The following therapies—also called “allied health services”—address symptoms commonly associated with autism, but not specific to the disorder.
Speech Language Therapy
Most autism behavioral intensive therapy programs include speech-language therapy. With a variety of techniques, speech-language therapy addresses a range of challenges often faced by persons with autism. For instance, some individuals on the autism spectrum do not speak, while others love to talk but have difficulty using conversational speech and/or understanding the nuances of language and nonverbal cues when talking with others.
Speech-language therapy is designed to coordinate the mechanics of speech with the meaning and social use of language. Such a program begins with an individual evaluation by a speech-language pathologist to assess an individual’s verbal aptitudes and challenges. From this evaluation, the pathologist sets goals that may include mastering spoken language and/or learning nonverbal communication skills such as signs or gestures. In each case, the goal is to help the person communicate in more useful and functional ways.
The speech language pathologist can provide therapy one-on-one, in a small group or in a classroom setting. Therapists who work with children have additional specialized training.
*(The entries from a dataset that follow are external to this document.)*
import Summits.Ventures.HodgeRepro.Faces

/-!
# The pairing pattern of a `SumTwo` quadruple; the converse of `sumTwo_faceCorners` in degrees 6 and 8

Blind re-derivation cell `pub-hodge-repro`, seat `typer` (gen 4).  Continues `Faces.lean`.

`Faces.lean` shows that every face `(Φ; π, π′)` — corners `Φ, (Φ̄)^{(π)}, (Φ̄)^{(π′)}, Φ^{(ππ′)}` — satisfies
`SumTwo` (every embedding lies in exactly two corners).  This file proves the CONVERSE stated in
`route/ROUTE.md` §3.1 ("Conversely every sumTwo quadruple without a conjugate pair has all three
pairings (a missing pairing forces a corner equal to `Φ̄`): in degree 6 (pattern (1,1,1)) and degree 8
(pattern (2,1,1)) the census faces are ALL the (eq2)-quadruples without conjugate corners"):

* `SumTwo.exists_partner`: for `x ∈ T 0` exactly one other corner contains `x` (its *partner*);
* `shared T i = T 0 ∩ T i` (the embeddings of the first corner paired with corner `i`): the three sets
  `shared T 1, shared T 2, shared T 3` are pairwise disjoint and cover `T 0`
  (`disjoint_shared`, `sum_card_shared`) — their sizes are the *pairing pattern* of §3.1;
* `conj_of_shared_eq_empty` / `conj_of_eq_conj`: one conjugate corner forces the other two corners to
  be conjugate too (the quadruples the sealed census excludes by `noConjugateCorners` are two conjugate
  pairs: a product of two divisor classes); `shared_nonempty` (in `FaceCriterion.lean`): a corner with
  `shared T i = ∅` IS the conjugate type `c • T 0`, so without a conjugate corner all three pairings occur;
* `corner_eq_flipAt_conj` / `corner_eq_flipAt_flipAt`: if `shared T a = {π}` and `shared T b = {π′}`
  then `T a = (T̄ 0)^{(π)}`, `T b = (T̄ 0)^{(π′)}` and the remaining corner is `(T 0)^{(ππ′)}`: the
  quadruple IS the face `(T 0; π, π′)` up to relabelling the corners (`faceCorners`);
* `isFace_of_two_singleton_shared`: two singleton pairings `{π}`, `{π′}` pin the whole quadruple as
  the face `(T 0; π, π′)`.

The consequences — a quadruple is a face iff two pairings are singletons, the degree-6/8 completeness
`isFace_of_sumTwo_of_card_le_eight`, the pattern of a face and the relabelling `perm_fin4` — are in
`FaceCriterion.lean`.  Nothing here uses the enumeration of the sealed census; the statements hold for
every finite group `G` with a complex conjugation `c` (`IsComplexConj`).
-/

open Finset
open scoped Pointwise symmDiff

namespace HodgeRepro

variable {G : Type*}

/-! ### The partner of an embedding of the first corner -/

section Partner

variable [DecidableEq G]

/-- **Partner.**  Under `SumTwo`, an embedding `x` of the first corner lies in exactly one other corner
`e ≠ 0`: `x ∈ T i ↔ i = e` for every `i ≠ 0`. -/
theorem SumTwo.exists_partner {T : Fin 4 → Finset G} (hsum : SumTwo T) {x : G} (hx : x ∈ T 0) :
    ∃ e : Fin 4, e ≠ 0 ∧ ∀ i : Fin 4, i ≠ 0 → (x ∈ T i ↔ i = e) := by
  obtain ⟨u, v, huv, h⟩ := Finset.card_eq_two.1 (hsum x)
  have hmem : ∀ i : Fin 4, x ∈ T i ↔ i = u ∨ i = v := by
    intro i
    have := Finset.ext_iff.1 h i
    simpa using this
  have h0 : (0 : Fin 4) = u ∨ (0 : Fin 4) = v := (hmem 0).1 hx
  rcases h0 with rfl | rfl
  · exact ⟨v, fun hv => huv hv.symm, fun i hi => by
      rw [hmem]; exact ⟨fun h => h.resolve_left hi, Or.inr⟩⟩
  · exact ⟨u, huv, fun i hi => by
      rw [hmem]; exact ⟨fun h => h.resolve_right hi, Or.inl⟩⟩

/-- The embeddings of the first corner shared with (paired to) corner `i`: `T 0 ∩ T i`. -/
def shared (T : Fin 4 → Finset G) (i : Fin 4) : Finset G := T 0 ∩ T i

/-- Membership in `shared`. -/
theorem mem_shared {T : Fin 4 → Finset G} {i : Fin 4} {x : G} :
    x ∈ shared T i ↔ x ∈ T 0 ∧ x ∈ T i :=
  Finset.mem_inter

/-- `shared T i ⊆ T 0`. -/
theorem shared_subset (T : Fin 4 → Finset G) (i : Fin 4) : shared T i ⊆ T 0 :=
  Finset.inter_subset_left

/-- The shared sets of two different corners `a, b ≠ 0` are disjoint (an embedding has one partner). -/
theorem disjoint_shared {T : Fin 4 → Finset G} (hsum : SumTwo T) {a b : Fin 4} (ha : a ≠ 0)
    (hb : b ≠ 0) (hab : a ≠ b) : Disjoint (shared T a) (shared T b) := by
  rw [Finset.disjoint_left]
  intro x hxa hxb
  rw [mem_shared] at hxa hxb
  obtain ⟨e, -, he⟩ := hsum.exists_partner hxa.1
  exact hab (((he a ha).1 hxa.2).trans ((he b hb).1 hxb.2).symm)

/-- The three shared sets cover the first corner. -/
theorem eq_biUnion_shared {T : Fin 4 → Finset G} (hsum : SumTwo T) :
    T 0 = ({1, 2, 3} : Finset (Fin 4)).biUnion (shared T) := by
  have h123 : ∀ e : Fin 4, e ≠ 0 → e = 1 ∨ e = 2 ∨ e = 3 := by decide
  ext x
  simp only [Finset.mem_biUnion, Finset.mem_insert, Finset.mem_singleton, mem_shared]
  constructor
  · intro hx
    obtain ⟨e, he0, he⟩ := hsum.exists_partner hx
    exact ⟨e, h123 e he0, hx, (he e he0).2 rfl⟩
  · rintro ⟨i, -, hx, -⟩
    exact hx

/-- **The pairing pattern sums to the size of the first corner**:
`|shared T 1| + |shared T 2| + |shared T 3| = |T 0|`. -/
theorem sum_card_shared {T : Fin 4 → Finset G} (hsum : SumTwo T) :
    (shared T 1).card + (shared T 2).card + (shared T 3).card = (T 0).card := by
  have hne : ∀ i : Fin 4, i ∈ ({1, 2, 3} : Finset (Fin 4)) → i ≠ 0 := by decide
  rw [eq_biUnion_shared hsum, Finset.card_biUnion (fun a ha b hb hab =>
    disjoint_shared hsum (hne a ha) (hne b hb) hab)]
  rw [Finset.sum_insert, Finset.sum_insert, Finset.sum_singleton]
  · omega
  · decide
  · decide

end Partner

/-! ### Singleton pairings pin the corners -/

section Corners

variable [Group G]

/-- If `x ∈ Φ` then `c * x ∉ Φ` for a CM type `Φ`. -/
theorem conj_not_mem_of_mem {c : G} {Φ : Finset G} (hΦ : IsCMType c Φ) {x : G} (hx : x ∈ Φ) :
    c * x ∉ Φ :=
  (hΦ x).1 hx

/-- In `Fin 4`, the index different from `0`, `a`, `b` (three distinct non-zero indices `a, b, d`) is `d`. -/
private theorem fin4_third (a b d e : Fin 4) (ha : a ≠ 0) (hb : b ≠ 0) (hd : d ≠ 0) (hab : a ≠ b)
    (had : a ≠ d) (hbd : b ≠ d) (he0 : e ≠ 0) (hea : e ≠ a) (heb : e ≠ b) : e = d := by
  omega

/-- `x = c * π ↔ c * x = π` for an involution `c`. -/
private theorem eq_conj_iff {c : G} (hc : IsComplexConj c) {x π : G} : x = c * π ↔ c * x = π := by
  constructor
  · rintro rfl; exact hc.mul_mul_cancel π
  · intro h; rw [← h, hc.mul_mul_cancel]

variable [DecidableEq G]

/-- **A corner paired to `T 0` at the single embedding `π` is `(T̄ 0)^{(π)}`.** -/
theorem corner_eq_flipAt_conj {c : G} (hc : IsComplexConj c) {T : Fin 4 → Finset G}
    (hT : ∀ i, IsCMType c (T i)) {a : Fin 4} {π : G} (h : shared T a = {π}) :
    T a = flipAt c π (c • T 0) := by
  have hπ0 : π ∈ T 0 := (mem_shared.1 (h ▸ Finset.mem_singleton_self π)).1
  have hmem : ∀ x, x ∈ T 0 → (x ∈ T a ↔ x = π) := by
    intro x hx
    rw [← Finset.mem_singleton, ← h, mem_shared]
    exact ⟨fun h' => ⟨hx, h'⟩, fun h' => h'.2⟩
  have hcπ : c * π ∉ T 0 := conj_not_mem_of_mem (hT 0) hπ0
  ext x
  rw [mem_flipAt, hc.mem_smul_iff, mem_place]
  by_cases hx : x ∈ T 0
  · have hcx : c * x ∉ T 0 := conj_not_mem_of_mem (hT 0) hx
    rw [hmem x hx]
    constructor
    · intro hxπ
      exact Or.inr ⟨Or.inl hxπ, hcx⟩
    · rintro (⟨h1, -⟩ | ⟨h1 | h1, -⟩)
      · exact absurd h1 hcx
      · exact h1
      · exact absurd (h1 ▸ hx) hcπ
  · have hcx : c * x ∈ T 0 := ((hT 0).conj_mem_iff x).2 hx
    have hxa : x ∈ T a ↔ ¬ c * x = π := by
      rw [hT a x, hmem (c * x) hcx]
    have hxπ : x ≠ π := fun h => hx (h ▸ hπ0)
    rw [hxa, ← eq_conj_iff hc]
    constructor
    · intro h1
      exact Or.inl ⟨hcx, fun h2 => h2.elim hxπ h1⟩
    · rintro (⟨-, h1⟩ | ⟨-, h1⟩)
      · exact fun h2 => h1 (Or.inr h2)
      · exact absurd hcx h1

/-- **The remaining corner of a quadruple with two singleton pairings is `(T 0)^{(ππ′)}`.** -/
theorem corner_eq_flipAt_flipAt {c : G} (hc : IsComplexConj c) {T : Fin 4 → Finset G}
    (hT : ∀ i, IsCMType c (T i)) (hsum : SumTwo T) {a b d : Fin 4} (ha : a ≠ 0) (hb : b ≠ 0)
    (hd : d ≠ 0) (hab : a ≠ b) (had : a ≠ d) (hbd : b ≠ d) {π π' : G} (h : shared T a = {π})
    (h' : shared T b = {π'}) : T d = flipAt c π' (flipAt c π (T 0)) := by
  have hπ0 : π ∈ T 0 := (mem_shared.1 (h ▸ Finset.mem_singleton_self π)).1
  have hπ'0 : π' ∈ T 0 := (mem_shared.1 (h' ▸ Finset.mem_singleton_self π')).1
  have hππ' : π ≠ π' := by
    intro e
    have hdis := disjoint_shared hsum ha hb hab
    have hπa : π ∈ shared T a := h ▸ Finset.mem_singleton_self π
    have hπb : π ∈ shared T b := by rw [h', e]; exact Finset.mem_singleton_self π'
    exact Finset.disjoint_left.1 hdis hπa hπb
  have hmema : ∀ x, x ∈ T 0 → (x ∈ T a ↔ x = π) := by
    intro x hx
    rw [← Finset.mem_singleton, ← h, mem_shared]
    exact ⟨fun h' => ⟨hx, h'⟩, fun h' => h'.2⟩
  have hmemb : ∀ x, x ∈ T 0 → (x ∈ T b ↔ x = π') := by
    intro x hx
    rw [← Finset.mem_singleton, ← h', mem_shared]
    exact ⟨fun h'' => ⟨hx, h''⟩, fun h'' => h''.2⟩
  have hmemd : ∀ x, x ∈ T 0 → (x ∈ T d ↔ ¬ x = π ∧ ¬ x = π') := by
    intro x hx
    obtain ⟨e, he0, he⟩ := hsum.exists_partner hx
    rw [he d hd, ← hmema x hx, ← hmemb x hx, he a ha, he b hb]
    constructor
    · rintro rfl
      exact ⟨fun h1 => had h1, fun h1 => hbd h1⟩
    · rintro ⟨h1, h2⟩
      exact (fin4_third a b d e ha hb hd hab had hbd he0 (fun h3 => h1 h3.symm) (fun h3 => h2 h3.symm)).symm
  have hcπ : c * π ∉ T 0 := conj_not_mem_of_mem (hT 0) hπ0
  have hcπ' : c * π' ∉ T 0 := conj_not_mem_of_mem (hT 0) hπ'0
  ext x
  rw [mem_flipAt, mem_flipAt, mem_place, mem_place]
  by_cases hx : x ∈ T 0
  · rw [hmemd x hx]
    have h1 : ¬ x = c * π := fun e => hcπ (e ▸ hx)
    have h2 : ¬ x = c * π' := fun e => hcπ' (e ▸ hx)
    constructor
    · rintro ⟨h3, h4⟩
      exact Or.inl ⟨Or.inl ⟨hx, fun h5 => h5.elim h3 h1⟩, fun h5 => h5.elim h4 h2⟩
    · rintro (⟨⟨-, h3⟩ | ⟨h3, h4⟩, h5⟩ | ⟨h3, h4⟩)
      · exact ⟨fun h6 => h3 (Or.inl h6), fun h6 => h5 (Or.inl h6)⟩
      · exact absurd hx h4
      · exfalso
        have hxπ' : x = π' := h3.resolve_right h2
        have hxπ : x = π := by
          have h6 : x = π ∨ x = c * π := by
            by_contra hn
            exact h4 (Or.inl ⟨hx, hn⟩)
          exact h6.resolve_right h1
        exact hππ' (hxπ.symm.trans hxπ')
  · have hcx : c * x ∈ T 0 := ((hT 0).conj_mem_iff x).2 hx
    have hxd : x ∈ T d ↔ c * x = π ∨ c * x = π' := by
      rw [hT d x, hmemd (c * x) hcx]
      tauto
    have hxπ : ¬ x = π := fun e => hx (e ▸ hπ0)
    have hxπ' : ¬ x = π' := fun e => hx (e ▸ hπ'0)
    have hne : ¬ (x = c * π ∧ x = c * π') := fun ⟨e1, e2⟩ => hππ' (mul_left_cancel (e1.symm.trans e2))
    rw [hxd, ← eq_conj_iff hc, ← eq_conj_iff hc]
    constructor
    · rintro (h1 | h1)
      · exact Or.inl ⟨Or.inr ⟨Or.inr h1, hx⟩, fun h2 => h2.elim hxπ' (fun h3 => hne ⟨h1, h3⟩)⟩
      · exact Or.inr ⟨Or.inr h1, fun h2 => h2.elim (fun h3 => hx h3.1)
          (fun h3 => h3.1.elim hxπ (fun h4 => hne ⟨h4, h1⟩))⟩
    · rintro (⟨⟨h1, -⟩ | ⟨h1, -⟩, -⟩ | ⟨h1, -⟩)
      · exact absurd h1 hx
      · exact Or.inl (h1.resolve_left hxπ)
      · exact Or.inr (h1.resolve_left hxπ')

/-- **One conjugate corner forces a second**: if corner `a` shares nothing with `T 0` (so `T a = c • T 0`
by `shared_nonempty`), the two remaining corners `b, d` are conjugate: `T d = c • T b`.  A `SumTwo`
quadruple with a conjugate pair is two conjugate pairs — the corner product is then
`A_Φ × A_{Φ̄} × A_Ψ × A_{Ψ̄}` and its Weil class a product of two divisor classes (the faces the sealed
census excludes by `noConjugateCorners`, `route/ROUTE.md` §3.1). -/
theorem conj_of_shared_eq_empty {c : G} (hc : IsComplexConj c) {T : Fin 4 → Finset G}
    (hT : ∀ i, IsCMType c (T i)) (hsum : SumTwo T) {a b d : Fin 4} (ha : a ≠ 0) (hb : b ≠ 0)
    (hd : d ≠ 0) (hab : a ≠ b) (had : a ≠ d) (hbd : b ≠ d) (h : shared T a = ∅) :
    T d = c • T b := by
  have hpart : ∀ x, x ∈ T 0 → (x ∈ T d ↔ x ∉ T b) := by
    intro x hx
    obtain ⟨e, he0, he⟩ := hsum.exists_partner hx
    have hea : e ≠ a := by
      intro hea
      have hxa : x ∈ shared T a := mem_shared.2 ⟨hx, (he a ha).2 hea.symm⟩
      rw [h] at hxa
      exact Finset.notMem_empty x hxa
    rw [he d hd, he b hb]
    constructor
    · rintro rfl h1
      exact hbd h1
    · intro h1
      exact (fin4_third a b d e ha hb hd hab had hbd he0 hea (fun h2 => h1 h2.symm)).symm
  ext x
  rw [hc.mem_smul_iff]
  by_cases hx : x ∈ T 0
  · rw [hpart x hx]
    exact ((hT b).conj_mem_iff x).symm
  · have hcx : c * x ∈ T 0 := ((hT 0).conj_mem_iff x).2 hx
    rw [hT d x, hpart (c * x) hcx, not_not]

/-- The same from the conjugate corner itself: `T a = c • T 0 → T d = c • T b`. -/
theorem conj_of_eq_conj {c : G} (hc : IsComplexConj c) {T : Fin 4 → Finset G}
    (hT : ∀ i, IsCMType c (T i)) (hsum : SumTwo T) {a b d : Fin 4} (ha : a ≠ 0) (hb : b ≠ 0)
    (hd : d ≠ 0) (hab : a ≠ b) (had : a ≠ d) (hbd : b ≠ d) (h : T a = c • T 0) :
    T d = c • T b := by
  apply conj_of_shared_eq_empty hc hT hsum ha hb hd hab had hbd
  show T 0 ∩ T a = ∅
  rw [h, Finset.eq_empty_iff_forall_notMem]
  intro x hx
  rw [Finset.mem_inter, hc.mem_smul_iff] at hx
  exact (hT 0).not_mem_and_conj_mem x hx

/-- The first corner shares everything but `p, p′` with the corner `Φ^{(pp′)}` (`p ≠ p′`). -/
theorem shared_faceCorners_three {c : G} {Φ : Finset G} (hΦ : IsCMType c Φ)
    {p p' : G} (hp : p ∈ Φ) (hp' : p' ∈ Φ) (hpp' : p ≠ p') :
    shared (faceCorners c Φ p p') 3 = Φ \ {p, p'} := by
  ext x
  rw [mem_shared, Finset.mem_sdiff, Finset.mem_insert, Finset.mem_singleton]
  show x ∈ Φ ∧ x ∈ flipAt c p' (flipAt c p Φ) ↔ x ∈ Φ ∧ ¬ (x = p ∨ x = p')
  rw [mem_flipAt, mem_flipAt, mem_place, mem_place]
  constructor
  · rintro ⟨hx, h⟩
    refine ⟨hx, ?_⟩
    have h1 : ¬ x = c * p := fun e => conj_not_mem_of_mem hΦ hp (e ▸ hx)
    have h2 : ¬ x = c * p' := fun e => conj_not_mem_of_mem hΦ hp' (e ▸ hx)
    rcases h with ⟨⟨-, h3⟩ | ⟨-, h3⟩, h4⟩ | ⟨h3, h4⟩
    · exact fun h5 => h5.elim (fun h6 => h3 (Or.inl h6)) (fun h6 => h4 (Or.inl h6))
    · exact absurd hx h3
    · exfalso
      have hxp' : x = p' := h3.resolve_right h2
      have hxp : x = p := by
        have h6 : x = p ∨ x = c * p := by
          by_contra hn
          exact h4 (Or.inl ⟨hx, hn⟩)
        exact h6.resolve_right h1
      exact hpp' (hxp.symm.trans hxp')
  · rintro ⟨hx, h⟩
    have h1 : ¬ x = c * p := fun e => conj_not_mem_of_mem hΦ hp (e ▸ hx)
    have h2 : ¬ x = c * p' := fun e => conj_not_mem_of_mem hΦ hp' (e ▸ hx)
    exact ⟨hx, Or.inl ⟨Or.inl ⟨hx, fun h3 => h3.elim (fun h4 => h (Or.inl h4)) h1⟩,
      fun h3 => h3.elim (fun h4 => h (Or.inr h4)) h2⟩⟩

/-! ### Two singleton pairings make a face -/

/-- **Two singleton pairings pin the whole quadruple**: if `shared T a` and `shared T b` are singletons
`{π}`, `{π′}` (`a, b, d` the three corners other than `0`), then `π, π′ ∈ T 0` lie at distinct places and
`T a, T b, T d` are `faceCorners c (T 0) π π′ 1, 2, 3`. -/
theorem isFace_of_two_singleton_shared {c : G} (hc : IsComplexConj c) {T : Fin 4 → Finset G}
    (hT : ∀ i, IsCMType c (T i)) (hsum : SumTwo T) {a b d : Fin 4} (ha : a ≠ 0) (hb : b ≠ 0)
    (hd : d ≠ 0) (hab : a ≠ b) (had : a ≠ d) (hbd : b ≠ d) (ca : (shared T a).card = 1)
    (cb : (shared T b).card = 1) :
    ∃ π π' : G, π ∈ T 0 ∧ π' ∈ T 0 ∧ π' ∉ place c π ∧
      T a = faceCorners c (T 0) π π' 1 ∧ T b = faceCorners c (T 0) π π' 2 ∧
      T d = faceCorners c (T 0) π π' 3 := by
  obtain ⟨π, hπ⟩ := Finset.card_eq_one.1 ca
  obtain ⟨π', hπ'⟩ := Finset.card_eq_one.1 cb
  have hπ0 : π ∈ T 0 := (mem_shared.1 (hπ ▸ Finset.mem_singleton_self π)).1
  have hπ'0 : π' ∈ T 0 := (mem_shared.1 (hπ' ▸ Finset.mem_singleton_self π')).1
  have hππ' : π ≠ π' := by
    intro e
    have hdis := disjoint_shared hsum ha hb hab
    have hπa : π ∈ shared T a := hπ ▸ Finset.mem_singleton_self π
    have hπb : π ∈ shared T b := by rw [hπ', e]; exact Finset.mem_singleton_self π'
    exact Finset.disjoint_left.1 hdis hπa hπb
  refine ⟨π, π', hπ0, hπ'0, ?_, corner_eq_flipAt_conj hc hT hπ, corner_eq_flipAt_conj hc hT hπ',
    corner_eq_flipAt_flipAt hc hT hsum ha hb hd hab had hbd hπ hπ'⟩
  rw [mem_place]
  rintro (e | e)
  · exact hππ' e.symm
  · exact conj_not_mem_of_mem (hT 0) hπ0 (e ▸ hπ'0)

end Corners

end HodgeRepro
Augmentative and Alternative Communication
Nonverbal persons with autism can benefit from a variety of augmentative and alternative communicative (AAC) devices and methods. The Picture Exchange Communication System (PECS) is among the most commonly used with children and adults who have little or no verbal ability. Therapists, teachers and parents help the child or adult build a vocabulary and consistently articulate desires, observations and feelings through pictures. This system can be taught and used at home, in the classroom and a variety of other settings.
At the start of a PECS program, the instructor teaches the child or adult to exchange a picture for an object—for instance, a picture of an apple for an actual apple. With instruction, the person learns to distinguish pictures and symbols and use both to form sentences. Although PECS is based on visual tools, the program emphasizes and reinforces verbal communication. Caregivers can purchase standard PECS images as a part of a manual or simply gather photos from everyday sources such as newspapers, magazines and books. (Also see the Autism Treatment Networks free guide: Visual Supports and Autism Spectrum Disorder.)
Other augmentative and alternative communicative devices include specially programmed computers, iPads, and iPhones. For more information, visit the America Speech-Language Hearing Association’s AAC webpage.
Occupational therapy (OT) addresses a combination of cognitive, physical and motor skills. Its goals including helping a child or adult gain age-appropriate independence and participate more fully in life. For a person with autism, occupational therapy often focuses on skills for appropriate play or leisure skills, learning and self-care skills.
Therapy begins with a certified occupational therapist evaluating the person’s developmental level as well as related learning styles, social abilities, and environmental needs. Based on this evaluation, the therapist determines goals and selects strategies and tactics for enhancing key skills. For instance, goals may include independent dressing, feeding, grooming and use of the toilet, along with improved social, fine motor and visual perceptual skills. Typically, occupational therapy involves half-hour to one-hour sessions with a frequency determined by the individual’s needs. In addition, the person with autism practices strategies and skills—with guidance—at home and in other settings including school.
Read information about occupational therapy’s role in autism from the American Occupational Therapy Association here. AOTA also has specific tips for students with autism in preschool and high school.
Sensory Integration Therapy
Many children and adults with autism have challenges in processing sensory information such as movement, touch, smell, sight and sound. Sensory integration (SID) therapy identifies such disruptions and uses a variety of techniques that improve how the brain interprets and integrates this information. Occupational therapy often includes sensory integration. Other times it is delivered as a stand-alone therapy.
Certified occupational and physical therapists provide sensory integration therapy. They begin with an individual evaluation to determine a person’s sensitivities. From this information, the therapist plans an individualized program that matches sensory stimulation with physical movement to improve how the brain processes and organizes incoming information. As such, the therapy often includes equipment such as swings, trampolines and slides.
Sensory integration therapy can allow a child or adult with sensory integration difficulties to become more “available” for learning and social interactions. Family members and teachers often find that its techniques can help calm an affected child or adult, reinforce positive behavior and help with transitions between activities.
Many children and adults with autism have challenges with motor skills such as sitting, walking, running and jumping. Physical therapy (PT) focuses on problems with movement that cause real-life limitations. In particular, physical therapy can improve poor muscle tone, balance and coordination.
Certified physical therapists deliver physical therapy beginning with an evaluation of a person’s physical abilities and developmental level. They then design programs of activities that target areas of challenge. Typically therapy sessions run a half hour to an hour and include assisted movement, various forms of exercise and the use of orthopedic equipment. The needs of the child or adult receiving services should determine the frequency of these sessions.